Answer
The solutions are $-2+\displaystyle \frac{\sqrt{26}}{2}$ and $-2-\displaystyle \frac{\sqrt{26}}{2}$.
Work Step by Step
$ 2(x+2)^{2}-5=8\qquad$ ...add $5$ to each side.
$ 2(x+2)^{2}-5+5=8+5\qquad$ ...simplify.
$ 2(x+2)^{2}=13\qquad$ ...divide each side with $2$.
$(x+2)^{2}=\displaystyle \frac{13}{2}\qquad$ ...take square roots of each side.
$\sqrt{(x+2)^{2}}=\sqrt{\frac{13}{2}}\qquad$ ...simplify.
...When solving an equation of the form $x^{2}=s$ where $s>0$,
we find both the positive and negative solutions.

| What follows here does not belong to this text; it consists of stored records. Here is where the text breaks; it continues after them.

/-- **THEOREM 2 (196), SUMMED — the abstract engine.**  Given the entrywise convergence of the expansion (199)
(conclusion (i) of the tree's `dimock_thm1`), the later-link bound `‖(R_□G*_□h_□)(u,v)‖ ≤ (C₁∕M₀)Q(u,v)e^{−cd(u,v)}`
((201)), the DIFFERENTIATED first-link bound `‖(D·h_□G*_□h_□)(u,v)‖ ≤ C₀′P₁(u,v)e^{−cd(u,v)}` (from (198) and (145)), the
block convolution bounds for `(Q,Q)` ((202)) and `(P₁,Q)` ((204)), the adjacency (`h_□R_{□′} = 0` for non-adjacent cubes,
`≤ ν` neighbours), `≤ ν₀` start cubes of the differentiated first link, and *"Let `M_0` be sufficiently large"* = the SAME
`2νC₁θKe^{2cr} ≤ M₀` as for (195): (a) every entry series `Σ_n(D·S*Rⁿ)(x,y)` converges absolutely; (b)
`(D·G_{k,Λ})(x,y) = Σ'_n(D·S*Rⁿ)(x,y)`; (c) **(196)** `‖(D·G_{k,Λ})(x,y)‖ ≤ 2ν₀C₀′e^{3cr}·P₁(x,y)e^{−(c∕2)d(x,y)}` — the
printed `O(1)(L^{k−i}d′(x,y)^{−1} + d′(x,y)^{−2})exp(−O(1)d_Λ(x,y))` with its `O(1)`s explicit.
[cite: Dimock2004QED3TorusII, §3.3 Thm 2 (196) p.30 L6–13, proof p.31 L6–12 («the last step is (204)»); §3.2 Thm 1 proof Part III p.25 L10–12] -/
theorem dimock_thm2_deriv [CompleteSpace E] (hθ : 0 ≤ θ) (hc : 0 ≤ c) (hQ0 : ∀ u v, 0 ≤ Q u v)
    (hP₁0 : ∀ u v, 0 ≤ P₁ u v)
    (hconv : ∀ (b : B) (u v : X),
      ∑ y ∈ univ.filter (fun u => blk u = b), (1 : ℝ) * (Q u y * Q y v) ≤ θ * Q u v)
    (hconv₁ : ∀ (b : B) (u v : X),
      ∑ y ∈ univ.filter (fun u => blk u = b), (1 : ℝ) * (P₁ u y * Q y v) ≤ θ * P₁ u v)
    (hd0 : ∀ u v, 0 ≤ d u v) (hsymm : ∀ u v, d u v = d v u) (htri : ∀ u v t, d u t ≤ d u v + d v t)
    (hrad : ∀ u, d u (ctr (blk u)) ≤ r) {K : ℝ}
    (hK : ∀ b : B, ∑ b', Real.exp (-(c / 2) * d (ctr b) (ctr b')) ≤ K)
    (A : Matrix X X E) (H G : Z → Matrix X X E)
    (hsum : ∀ x y, Summable fun n => (Gstar H G * Kop A H G ^ n) x y)
    {C₁ M₀ : ℝ} (hC₁ : 0 ≤ C₁) (hM₀ : 0 < M₀)
    (hR : ∀ z u v, ‖linkR A H G z u v‖ ≤ C₁ / M₀ * (Q u v * Real.exp (-(c * d u v))))
    (hadj : ∀ z z', ¬ adj z z' → H z * Kz A H z' = 0) {ν : ℕ}
    (hadjcard : ∀ z, (univ.filter fun z' => adj z z').card ≤ ν)
    (hlarge : 2 * ((ν : ℝ) * (C₁ * θ * K * Real.exp (2 * c * r))) ≤ M₀)
    (D : Matrix X X E) {C₀' : ℝ} (hC₀' : 0 ≤ C₀')
    (h0' : ∀ z u v, ‖(D * link0 H G z) u v‖ ≤ C₀' * (P₁ u v * Real.exp (-(c * d u v))))
    {ν₀ : ℕ} (S₀' : X → Finset Z) (hS₀' : ∀ x, ∀ z ∉ S₀' x, ∀ v, (D * link0 H G z) x v = 0)
    (hS₀'card : ∀ x, (S₀' x).card ≤ ν₀) :
    (∀ x y, Summable fun n => (D * (Gstar H G * Kop A H G ^ n)) x y) ∧
    (∀ x y, (D * walkExpansion A H G) x y = ∑' n, (D * (Gstar H G * Kop A H G ^ n)) x y) ∧
    ∀ x y, ‖(D * walkExpansion A H G) x y‖
      ≤ 2 * ν₀ * (C₀' * Real.exp (3 * c * r)) * (P₁ x y * Real.exp (-(c / 2) * d x y)) := by
  have hK0 : ∀ x : X, 0 ≤ K := fun x => (sum_nonneg fun b' _ => (Real.exp_pos _).le).trans (hK (blk x))
  set q : ℝ := C₁ * θ * K * Real.exp (2 * c * r) / M₀ with hq
  have hν : (0 : ℝ) ≤ ν := Nat.cast_nonneg ν
  have hν₀ : (0 : ℝ) ≤ ν₀ := Nat.cast_nonneg ν₀
  have hνq : ∀ x : X, 0 ≤ (ν : ℝ) * q ∧ (ν : ℝ) * q ≤ 1 / 2 := by
    intro x
    have hK0' := hK0 x
    refine ⟨by positivity, ?_⟩
    rw [hq, ← mul_div_assoc, div_le_iff₀ hM₀]
    linarith
  -- (196) per `n`, with the path count
  have hterm : ∀ n x y, ‖(D * (Gstar H G * Kop A H G ^ n)) x y‖
      ≤ (ν₀ : ℝ) * (C₀' * Real.exp (3 * c * r)) * (P₁ x y * Real.exp (-(c / 2) * d x y)) * ((ν : ℝ) * q) ^ n := by
    intro n x y
    have h := norm_dm_mul_gstar_mul_kop_pow_apply_le adj hθ hc hQ0 hP₁0 hconv hconv₁ hd0 hsymm htri hrad hK D A H G
      hC₀' hC₁ hM₀ h0' hR hadj hadjcard S₀' hS₀' hS₀'card n x y
    refine h.trans (le_of_eq ?_)
    rw [mul_pow]
    ring
  have hsumNorm : ∀ x y, Summable fun n => ‖(D * (Gstar H G * Kop A H G ^ n)) x y‖ := by
    intro x y
    obtain ⟨h0q, hq2⟩ := hνq x
    exact Summable.of_nonneg_of_le (fun n => norm_nonneg _) (fun n => hterm n x y)
      ((summable_geometric_of_lt_one h0q (hq2.trans_lt (by norm_num))).mul_left _)
  have hsumD : ∀ x y, Summable fun n => (D * (Gstar H G * Kop A H G ^ n)) x y :=
    fun x y => (hsumNorm x y).of_norm
  have happly : ∀ x y, (D * walkExpansion A H G) x y = ∑' n, (D * (Gstar H G * Kop A H G ^ n)) x y :=
    fun x y => dm_mul_walkExpansion_apply D A H G hsum x y
  refine ⟨hsumD, happly, fun x y => ?_⟩
  rw [happly x y]
  obtain ⟨h0q, hq2⟩ := hνq x
  have hΦ : 0 ≤ (ν₀ : ℝ) * (C₀' * Real.exp (3 * c * r)) * (P₁ x y * Real.exp (-(c / 2) * d x y)) :=
    mul_nonneg (mul_nonneg hν₀ (mul_nonneg hC₀' (Real.exp_pos _).le))
      (mul_nonneg (hP₁0 x y) (Real.exp_pos _).le)
  refine (norm_tsum_le_tsum_norm (hsumNorm x y)).trans ?_
  refine Real.tsum_le_of_sum_range_le (fun n => norm_nonneg _) fun N => ?_
  calc ∑ n ∈ range N, ‖(D * (Gstar H G * Kop A H G ^ n)) x y‖
      ≤ ∑ n ∈ range N, (ν₀ : ℝ) * (C₀' * Real.exp (3 * c * r)) * (P₁ x y * Real.exp (-(c / 2) * d x y))
          * ((ν : ℝ) * q) ^ n := sum_le_sum fun n _ => hterm n x y
    _ = (ν₀ : ℝ) * (C₀' * Real.exp (3 * c * r)) * (P₁ x y * Real.exp (-(c / 2) * d x y))
          * ∑ n ∈ range N, ((ν : ℝ) * q) ^ n := by rw [mul_sum]
    _ ≤ (ν₀ : ℝ) * (C₀' * Real.exp (3 * c * r)) * (P₁ x y * Real.exp (-(c / 2) * d x y))
          * ∑ n ∈ range N, (1 / 2 : ℝ) ^ n :=
        mul_le_mul_of_nonneg_left (sum_le_sum fun n _ => pow_le_pow_left₀ h0q hq2 n) hΦ
    _ ≤ (ν₀ : ℝ) * (C₀' * Real.exp (3 * c * r)) * (P₁ x y * Real.exp (-(c / 2) * d x y)) * 2 :=
        mul_le_mul_of_nonneg_left (sum_geometric_two_le N) hΦ
    _ = 2 * ν₀ * (C₀' * Real.exp (3 * c * r)) * (P₁ x y * Real.exp (-(c / 2) * d x y)) := by ring

end Derived

/-! ## §3 The forward lattice difference as a site matrix -/

section RowDiff

variable {X : Type*} [Fintype X] [DecidableEq X] {E : Type*} [Ring E] [Algebra ℝ E]

/-- **`∂_μ` as left multiplication**: for any shift `s : X → X` (`x ↦ x + e_μ`) and factor `κ` (`η^{−1}`) there is a site
matrix `D` with `(D·M)(x,y) = κ(M(s x,y) − M(x,y))` for every `M` — so `∂G_{k,Λ} = D·G_{k,Λ}` entry by entry (`∂` on the
left variable of the kernel). [cite: Dimock2004QED3TorusII, §3.3 (196) p.30 L6–13 («∂G_{k,Λ}(x,y)»)] -/
theorem exists_rowDiff_matrix (s : X → X) (κ : ℝ) :
    ∃ D : Matrix X X E, ∀ (M : Matrix X X E) (x y : X), (D * M) x y = κ • (M (s x) y - M x y) := by
  refine ⟨Matrix.of fun x w => κ • ((if w = s x then (1 : E) else 0) - (if w = x then 1 else 0)), fun M x y => ?_⟩
  rw [Matrix.mul_apply]
  simp only [Matrix.of_apply, smul_mul_assoc, sub_mul, ite_mul, one_mul, zero_mul, ← Finset.smul_sum,
    Finset.sum_sub_distrib, Finset.sum_ite_eq', Finset.mem_univ, if_true]

end RowDiff

/-! ## §4 On the torus: the differentiated first link from (145) and LEMMA 3 (198) -/

section FirstLink

variable {X : Type*} [Fintype X] [DecidableEq X]
variable {E : Type*} [NormedRing E] [NormedAlgebra ℝ E] [NormOneClass E]
variable {Ns Nb Nc M₀ ℓb : ℕ} [NeZero Ns] [NeZero Nb] [NeZero Nc] [NeZero M₀] [NeZero ℓb]

omit [NeZero Nc] in
/-- **The differentiated first link `∂_μ(h_□G*_□h_□)` ON THE TORUS, from (145) and LEMMA 3 (198).**  With `h_w :=` the
periodized (124) (`ℓ = ℓ_bM₀` sites per cube side, window `ℓ(|t| + 3∕5) + ℓ_b + 2 < N_s∕2`), `e(x + e_μ) = e x + e_μ` on the site
torus, the value bound (198) (constant `C₀`) and the forward-gradient bound (198) (constant `C₀′`) for `G*_□ = G_w`:
`‖η^{−1}((h_wG_wh_w)(x + e_μ,v) − (h_wG_wh_w)(x,v))‖ ≤ (4e^{6c}GC₀(ηℓ)^{−1} + C₀′)·η³(d′_T^{−1} + d′_T^{−2})(e x,e v)e^{−c·d(Δ_x,Δ_v)}` —
the lattice product rule `h(x′)G(x′,v)h(v) − h(x)G(x,v)h(v) = [(h(x′) − h(x))G(x′,v) + h(x)(G(x′,v) − G(x,v))]h(v)` with
`|h| ≤ 1`, «`∂h_□ = O(ℓ^{−1})`» ((145) on the torus) and hop comparability of the profile across one lattice step.
[cite: Dimock2004QED3TorusII, §3.3 Lemma 3 (198) p.30 L19–22, Thm 2 (196) p.30 L6–13, proof (199) p.30 L24–31; §3.2 (145) p.23 L66–69] -/
theorem norm_fwdDiff_link0_le {c η t Gg C₀ C₀' : ℝ} (hmodS : Ns = ℓb * Nb) (e : X → TPt 3 Ns)
    (β : X → TPt 3 Nb) (hβ : ∀ x, β x = czmap ℓb Nb (e x)) (hη : 0 < η) (hc : 0 ≤ c)
    (hGg : ∀ z : Fin 3 → ℝ, ‖fderiv ℝ (g : (Fin 3 → ℝ) → ℝ) z‖ ≤ Gg)
    (hwin : (((ℓb * M₀ : ℕ)) : ℝ) * (|t| + 3 / 5) + ℓb + 2 < (Ns : ℝ) / 2)
    (cz : TPt 3 Nc → TPt 3 Ns) (H : TPt 3 Nc → Matrix X X E)
    (hH : ∀ w, H w = Matrix.diagonal fun x =>
      algebraMap ℝ E (g (fun i => (((ℓb * M₀ : ℕ) : ℝ))⁻¹ * (((e x - cz w) i).valMinAbs : ℝ) - t)))
    (nbp : Fin 3 → X → X) (hnbp : ∀ μ x, e (nbp μ x) = e x + proj Ns (Pi.single μ 1))
    (G : TPt 3 Nc → Matrix X X E) (hC₀ : 0 ≤ C₀)
    (h198a : ∀ w u v, ‖G w u v‖ ≤ C₀ * ((η ^ 3 * (η * dOne (vmaVec (e u - e v))) ^ (-(1 : ℝ)))
      * Real.exp (-(c * torusDist (β u) (β v)))))
    (h198b : ∀ w x μ v, ‖G w (nbp μ x) v - G w x v‖ ≤ C₀' * (η * ((η ^ 3 *
      ((η * dOne (vmaVec (e x - e v))) ^ (-(1 : ℝ)) + (η * dOne (vmaVec (e x - e v))) ^ (-(2 : ℝ))))
        * Real.exp (-(c * torusDist (β x) (β v))))))
    (w : TPt 3 Nc) (μ : Fin 3) (x v : X) :
    ‖η⁻¹ • (link0 H G w (nbp μ x) v - link0 H G w x v)‖
      ≤ (4 * Real.exp (c * 6) * Gg * C₀ * (η * ((ℓb * M₀ : ℕ) : ℝ))⁻¹ + C₀')
        * ((η ^ 3 * ((η * dOne (vmaVec (e x - e v))) ^ (-(1 : ℝ)) + (η * dOne (vmaVec (e x - e v))) ^ (-(2 : ℝ))))
          * Real.exp (-(c * torusDist (β x) (β v)))) := by
  haveI : NeZero (ℓb * M₀) := ⟨Nat.mul_ne_zero (NeZero.ne ℓb) (NeZero.ne M₀)⟩
  have hℓb : 0 < ℓb := Nat.pos_of_ne_zero (NeZero.ne ℓb)
  have hℓbr : (0 : ℝ) ≤ ℓb := Nat.cast_nonneg ℓb
  have hℓpos : (0 : ℝ) < ((ℓb * M₀ : ℕ) : ℝ) := by
    exact_mod_cast Nat.pos_of_ne_zero (Nat.mul_ne_zero (NeZero.ne ℓb) (NeZero.ne M₀))
  have hGg0 : 0 ≤ Gg := (norm_nonneg _).trans (hGg 0)
  -- abbreviations: the bump, the two profiles at `x`
  set f : X → ℝ := fun y => g (fun i => (((ℓb * M₀ : ℕ) : ℝ))⁻¹ * (((e y - cz w) i).valMinAbs : ℝ) - t) with hf
  set Φ₁ : ℝ := (η ^ 3 * (η * dOne (vmaVec (e x - e v))) ^ (-(1 : ℝ)))
    * Real.exp (-(c * torusDist (β x) (β v))) with hΦ₁
  set Φ : ℝ := (η ^ 3 * ((η * dOne (vmaVec (e x - e v))) ^ (-(1 : ℝ))
    + (η * dOne (vmaVec (e x - e v))) ^ (-(2 : ℝ)))) * Real.exp (-(c * torusDist (β x) (β v))) with hΦ
  have hd : ∀ y, 0 < η * dOne (vmaVec (e y - e v)) := fun y => dprimeT_pos hη (e y) (e v)
  have hη3 : 0 ≤ η ^ 3 := pow_nonneg hη.le 3
  have hex : 0 ≤ Real.exp (-(c * torusDist (β x) (β v))) := (Real.exp_pos _).le
  have p1 : 0 ≤ (η * dOne (vmaVec (e x - e v))) ^ (-(1 : ℝ)) := Real.rpow_nonneg (hd x).le _
  have p2 : 0 ≤ (η * dOne (vmaVec (e x - e v))) ^ (-(2 : ℝ)) := Real.rpow_nonneg (hd x).le _
  have hΦ0 : 0 ≤ Φ := mul_nonneg (mul_nonneg hη3 (add_nonneg p1 p2)) hex
  have hΦ₁Φ : Φ₁ ≤ Φ := by
    have hsplit : Φ = Φ₁ + (η ^ 3 * (η * dOne (vmaVec (e x - e v))) ^ (-(2 : ℝ)))
        * Real.exp (-(c * torusDist (β x) (β v))) := by
      simp only [hΦ, hΦ₁]
      ring
    rw [hsplit]
    linarith [mul_nonneg (mul_nonneg hη3 p2) hex]
  -- the entries of the first link and the product rule
  have happ : ∀ y, link0 H G w y v = algebraMap ℝ E (f y) * G w y v * algebraMap ℝ E (f v) := by
    intro y
    have h := link0_apply (φ := fun w x => algebraMap ℝ E
      (g (fun i => (((ℓb * M₀ : ℕ) : ℝ))⁻¹ * (((e x - cz w) i).valMinAbs : ℝ) - t))) hH G w y v
    beta_reduce at h
    exact h
  have hdiff : link0 H G w (nbp μ x) v - link0 H G w x v
      = ((f (nbp μ x) - f x) • G w (nbp μ x) v + f x • (G w (nbp μ x) v - G w x v)) * algebraMap ℝ E (f v) := by
    rw [happ, happ, Algebra.smul_def, Algebra.smul_def, map_sub]
    noncomm_ring
  have hf1 : ∀ y, |f y| ≤ 1 := fun y =>
    abs_le.2 ⟨by linarith [g_nonneg (fun i => (((ℓb * M₀ : ℕ) : ℝ))⁻¹ * (((e y - cz w) i).valMinAbs : ℝ) - t)],
      g_le_one _⟩
  have hφ1 : ∀ y, ‖algebraMap ℝ E (f y)‖ ≤ 1 := fun y => by
    rw [norm_algebraMap', Real.norm_eq_abs]
    exact hf1 y
  -- one lattice step: «∂h_□ = O(ℓ⁻¹)» ((145) on the torus)
  have hδbox : (Pi.single μ 1 : Pt 3) ∈ box 3 1 :=
    mem_box.2 fun i => by by_cases hi : i = μ <;> simp [hi]
  have hnbp1 : e (nbp μ x) ∈ tball (e x) 1 := mem_tball.2 ⟨_, hδbox, hnbp μ x⟩
  have hstep : |f (nbp μ x) - f x| ≤ Gg * (((ℓb * M₀ : ℕ) : ℝ))⁻¹ := by
    have h := abs_sub_g_torus_le (ℓ := ℓb * M₀) (Nc := Nc) (t := t) hGg (s := 1)
      (by have hw := hwin; push_cast at hw ⊢; nlinarith) cz w hnbp1
    rw [abs_sub_comm, Nat.cast_one, mul_one] at h
    exact h
  -- hop comparability: the value bound (198) at `x + e_μ` against the profile at `x`
  have hβy : β (nbp μ x) ∈ tball (β x) 2 := by
    have h1 := czmap_mem_tball (Ls := ℓb) (Nc := Nb) hmodS hnbp1
    rw [← hβ, ← hβ] at h1
    exact tball_mono (by have := Nat.div_le_self 1 ℓb; omega) h1
  have hdist : torusDist (β x) (β v) - 6 ≤ torusDist (β (nbp μ x)) (β v) := by
    have h1 := torusDist_le_of_mem_tball hβy
    have h2 := torusDist_triangle (β x) (β (nbp μ x)) (β v)
    norm_num at h1
    linarith
  have hd1 : dOne (vmaVec (e x - e (nbp μ x))) ≤ (1 : ℕ) := dOne_vmaVec_sub_le_of_mem_tball hnbp1 le_rfl
  rw [Nat.cast_one] at hd1
  have htri := dprimeT_triangle hη.le (e x) (e (nbp μ x)) (e v)
  have hone := one_le_dOne (vmaVec (e (nbp μ x) - e v))
  have hxy : η * dOne (vmaVec (e x - e (nbp μ x))) ≤ η * 1 := mul_le_mul_of_nonneg_left hd1 hη.le
  have hyv : η * 1 ≤ η * dOne (vmaVec (e (nbp μ x) - e v)) := mul_le_mul_of_nonneg_left hone hη.le
  have hab : η * dOne (vmaVec (e x - e v)) ≤ 2 * (η * dOne (vmaVec (e (nbp μ x) - e v))) := by linarith
  have r1 := rpow_neg_one_le_two_mul (hd (nbp μ x)) (hd x) hab
  have hP1 : η ^ 3 * (η * dOne (vmaVec (e (nbp μ x) - e v))) ^ (-(1 : ℝ))
      ≤ 4 * (η ^ 3 * (η * dOne (vmaVec (e x - e v))) ^ (-(1 : ℝ))) := by
    calc η ^ 3 * (η * dOne (vmaVec (e (nbp μ x) - e v))) ^ (-(1 : ℝ))
        ≤ η ^ 3 * (2 * (η * dOne (vmaVec (e x - e v))) ^ (-(1 : ℝ))) := mul_le_mul_of_nonneg_left r1 hη3
      _ = 4 * (η ^ 3 * (η * dOne (vmaVec (e x - e v))) ^ (-(1 : ℝ)))
          - 2 * (η ^ 3 * (η * dOne (vmaVec (e x - e v))) ^ (-(1 : ℝ))) := by ring
      _ ≤ _ := by linarith [mul_nonneg hη3 p1]
  have hGval : ‖G w (nbp μ x) v‖ ≤ C₀ * (4 * Real.exp (c * 6) * Φ₁) := by
    have hprof := profile_hop_le (P := fun u v => η ^ 3 * (η * dOne (vmaVec (e u - e v))) ^ (-(1 : ℝ)))
      (d := fun u v => torusDist (β u) (β v)) (c := c) (δ := 6) hc
      (fun u v => mul_nonneg (pow_nonneg hη.le 3) (Real.rpow_nonneg (dprimeT_pos hη (e u) (e v)).le _))
      (x := x) (x' := nbp μ x) (y := v) hP1 hdist
    exact (h198a w (nbp μ x) v).trans (mul_le_mul_of_nonneg_left hprof hC₀)
  have hgrad : ‖G w (nbp μ x) v - G w x v‖ ≤ C₀' * (η * Φ) := h198b w x μ v
  -- assemble
  rw [hdiff, norm_smul, Real.norm_eq_abs, abs_of_pos (inv_pos.2 hη)]
  have hn : ‖((f (nbp μ x) - f x) • G w (nbp μ x) v + f x • (G w (nbp μ x) v - G w x v)) * algebraMap ℝ E (f v)‖
      ≤ Gg * (((ℓb * M₀ : ℕ) : ℝ))⁻¹ * (C₀ * (4 * Real.exp (c * 6) * Φ₁)) + 1 * (C₀' * (η * Φ)) := by
    refine (norm_mul_le _ _).trans ?_
    refine (mul_le_mul_of_nonneg_left (hφ1 v) (norm_nonneg _)).trans ?_
    rw [mul_one]
    refine (norm_add_le _ _).trans (add_le_add ?_ ?_)
    · rw [norm_smul, Real.norm_eq_abs]
      exact mul_le_mul hstep hGval (norm_nonneg _) (mul_nonneg hGg0 (inv_nonneg.2 hℓpos.le))
    · rw [norm_smul, Real.norm_eq_abs]
      exact mul_le_mul (hf1 x) hgrad (norm_nonneg _) zero_le_one
  refine (mul_le_mul_of_nonneg_left hn (inv_pos.2 hη).le).trans ?_
  have hcoef : 0 ≤ 4 * Real.exp (c * 6) * Gg * C₀ * (η * ((ℓb * M₀ : ℕ) : ℝ))⁻¹ := by positivity
  calc η⁻¹ * (Gg * (((ℓb * M₀ : ℕ) : ℝ))⁻¹ * (C₀ * (4 * Real.exp (c * 6) * Φ₁)) + 1 * (C₀' * (η * Φ)))
      = 4 * Real.exp (c * 6) * Gg * C₀ * (η⁻¹ * (((ℓb * M₀ : ℕ) : ℝ))⁻¹) * Φ₁ + C₀' * (η⁻¹ * η) * Φ := by ring
    _ = 4 * Real.exp (c * 6) * Gg * C₀ * (η * ((ℓb * M₀ : ℕ) : ℝ))⁻¹ * Φ₁ + C₀' * Φ := by
        rw [inv_mul_cancel₀ hη.ne', mul_one, ← mul_inv]
    _ ≤ 4 * Real.exp (c * 6) * Gg * C₀ * (η * ((ℓb * M₀ : ℕ) : ℝ))⁻¹ * Φ + C₀' * Φ :=
        add_le_add (mul_le_mul_of_nonneg_left hΦ₁Φ hcoef) le_rfl
    _ = (4 * Real.exp (c * 6) * Gg * C₀ * (η * ((ℓb * M₀ : ℕ) : ℝ))⁻¹ + C₀') * Φ := by ring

$ x+2=\pm\sqrt{\frac{13}{2}}\qquad$ ...apply the Quotient Property:$\displaystyle \sqrt{\frac{a}{b}}=\frac{\sqrt{a}}{\sqrt{b}}$
$ x+2=\displaystyle \pm\frac{\sqrt{13}}{\sqrt{2}}\qquad$ ...rationalize the denominator by multiplying both the numerator and the denominator with $\sqrt{2}$
$ x+2=\displaystyle \pm\frac{\sqrt{13}}{\sqrt{2}}\cdot\frac{\sqrt{2}}{\sqrt{2}}\qquad$ ...use the Product Property $\sqrt{ab}=\sqrt{a}\cdot\sqrt{b}$
$ x+2=\displaystyle \pm\frac{\sqrt{26}}{\sqrt{4}}\qquad$ ...evaluate $\sqrt{4} $ ($\sqrt{4}=2$)
$ x+2=\displaystyle \pm\frac{\sqrt{26}}{2}\qquad$ ...add $-2$ to each side.
$ x+2-2=\displaystyle \pm\frac{\sqrt{26}}{2}-2\qquad$ ...simplify.
$x=-2\displaystyle \pm\frac{\sqrt{26}}{2}$